The Bird in the Tree introduces the Eliot family and the history of Lucilla, the matriarch of the family, who purchases the house at Damerosehay, which she intends to establish as an inheritance and a place of refuge and beauty for her grandchildren.
Lucilla had very noble intentions but when her beloved and favourite grandson, David, entered into a relationship that was the antithesis of all she had planned and hoped for, she took some matters into her own hands.
The Bird in the Tree has the rumblings of WWII in the background and ends with on a shaky note regarding this relationship. Pilgrim’s Inn picks up the pieces at the end of the war and continues to work through the ramifications of the various individual decisions.

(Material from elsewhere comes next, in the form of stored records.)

import Summits.CriticalPhenomena.PercolationContinuityZ3.Theorems.Transplant.DiamondSkeletonConc
import Summits.CriticalPhenomena.PercolationContinuityZ3.Theorems.Transplant.SkelConcHolds
import HarnessLib

/-!
# The DIAMOND lattice at its own critical point — UNCONDITIONAL: `θ_{diamond}(p_c(diamond)) = 0` at every vertex, and a.s. no infinite
# cluster at `p_c(diamond)`

builds on p205010 (kernel theorem, internal audit signed; external expert review pending).
Status sentence (coordinator 2026-08-20T04:30Z): "θ(p_c) = 0 on ℤ^d, all d ≥ 2 — kernel-verified (Lean 4/Mathlib,
standard axioms); internal adversarial audit SIGNED 2026-08-20 04:29Z; external expert review pending."

Lane `prim-bschramm-*`, seat `prim-bschramm-p2` (gen 6; class C1b row F).  One-liners: the reduction `diamondOwnCriticalContinuity_of_skeletonConcNode`
(`DiamondSkeletonConc.lean`) composed with the lane's general node `samePDropOfSkeletonConcLt_holds` (`SkelConcHolds.lean`, the (Z') closure of the
design-(D) re-typing of Kozma–Nitzan §4 over planar skeletons; builds on p205010).  Bond percolation on the diamond lattice (Conway–Sloane `D₃⁺`, the
diamond / zincblende net) has NO infinite cluster at its own critical point.  Not in print (numerically `p_c^{bond}(diamond) ≈ 0.389`, not used).
[cite: BenjaminiSchramm1996, Conj. 4] [cite: ConwaySloane1999, Ch. 4 §7.3 (D₃⁺ = diamond)] [cite: KozmaNitzan2024, §1 p. 2 (approach 1), §4]
-/

noncomputable section

namespace Summit.CriticalPhenomena.PercolationContinuityZ3.Theorems.Transplant

open MeasureTheory Literature.Probability.Percolation Literature.Probability.LatticeModels

/-- **THEOREM: bond percolation on the diamond lattice dies at its own critical point**, `θ_{diamond}(p_c(diamond)) = 0` at the origin — builds on
p205010 (kernel theorem, internal audit signed; external expert review pending). [cite: BenjaminiSchramm1996, Conj. 4] [cite: ConwaySloane1999, Ch. 4 §7.3] -/
theorem diamondOwnCriticalContinuity_holds : DiamondOwnCriticalContinuity :=
  diamondOwnCriticalContinuity_of_skeletonConcNode samePDropOfSkeletonConcLt_holds

/-- … at EVERY vertex of the diamond lattice. [cite: BenjaminiSchramm1996, Conj. 4] -/
theorem diamond_criticalContinuity_holds (v : diamondSite) : theta diamondGraph v (criticalProbIOf diamondGraph v) = 0 :=
  diamond_criticalContinuity_of_skeletonConcNode samePDropOfSkeletonConcLt_holds v

/-- **At `p_c(diamond)` there is almost surely no infinite cluster anywhere in the diamond lattice.** [cite: BenjaminiSchramm1996, Conj. 4] -/
theorem diamond_noInfiniteCluster_at_ownCriticalProb :
    (bondPercolation diamondGraph (criticalProbIOf diamondGraph diamondOrigin)).real {ω | ∃ y : diamondSite, ω ∈ percolatesAt y} = 0 :=
  diamond_noInfiniteCluster_of_skeletonConcNode samePDropOfSkeletonConcLt_holds

end Summit.CriticalPhenomena.PercolationContinuityZ3.Theorems.Transplant

end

What I liked about this book:
• The setting (the coastal area of eastern England) and the descriptions of the countryside
• The theme - a moral dilemma; the choice between feelings/emotions and duty
• Goudge doesn't offer quick fixes. Her characters feel pain and hopelessness but there is always a redemptive pathway
• The sensitivity shown by the author to the effects of marital breakdown on children
• Goudge’s lovely reflective writing:
‘Hers was the unconscious tyranny of inexorable great expectations.’
‘She knew how worrying, even how agonising sometimes, the questions of grownups can be to children whose capacity for experience so far outstrips their capacity for talking about it. And in afterlife it it’s the other way round...adult and educated folks seemed to experience so little of any consequence and yet to say such a vast and wearisome amount about it.’
Some Characters:
Lucilla, a grandmother who was quite manipulative at times. Yes, she loved her family, but her actions were often quite selfish towards some of them, especially her unmarried daughter, Margaret. I cringed a few times to read how she advanced her own (noble as they were) plans. She was a praying woman but perhaps felt the Lord needed some help from her!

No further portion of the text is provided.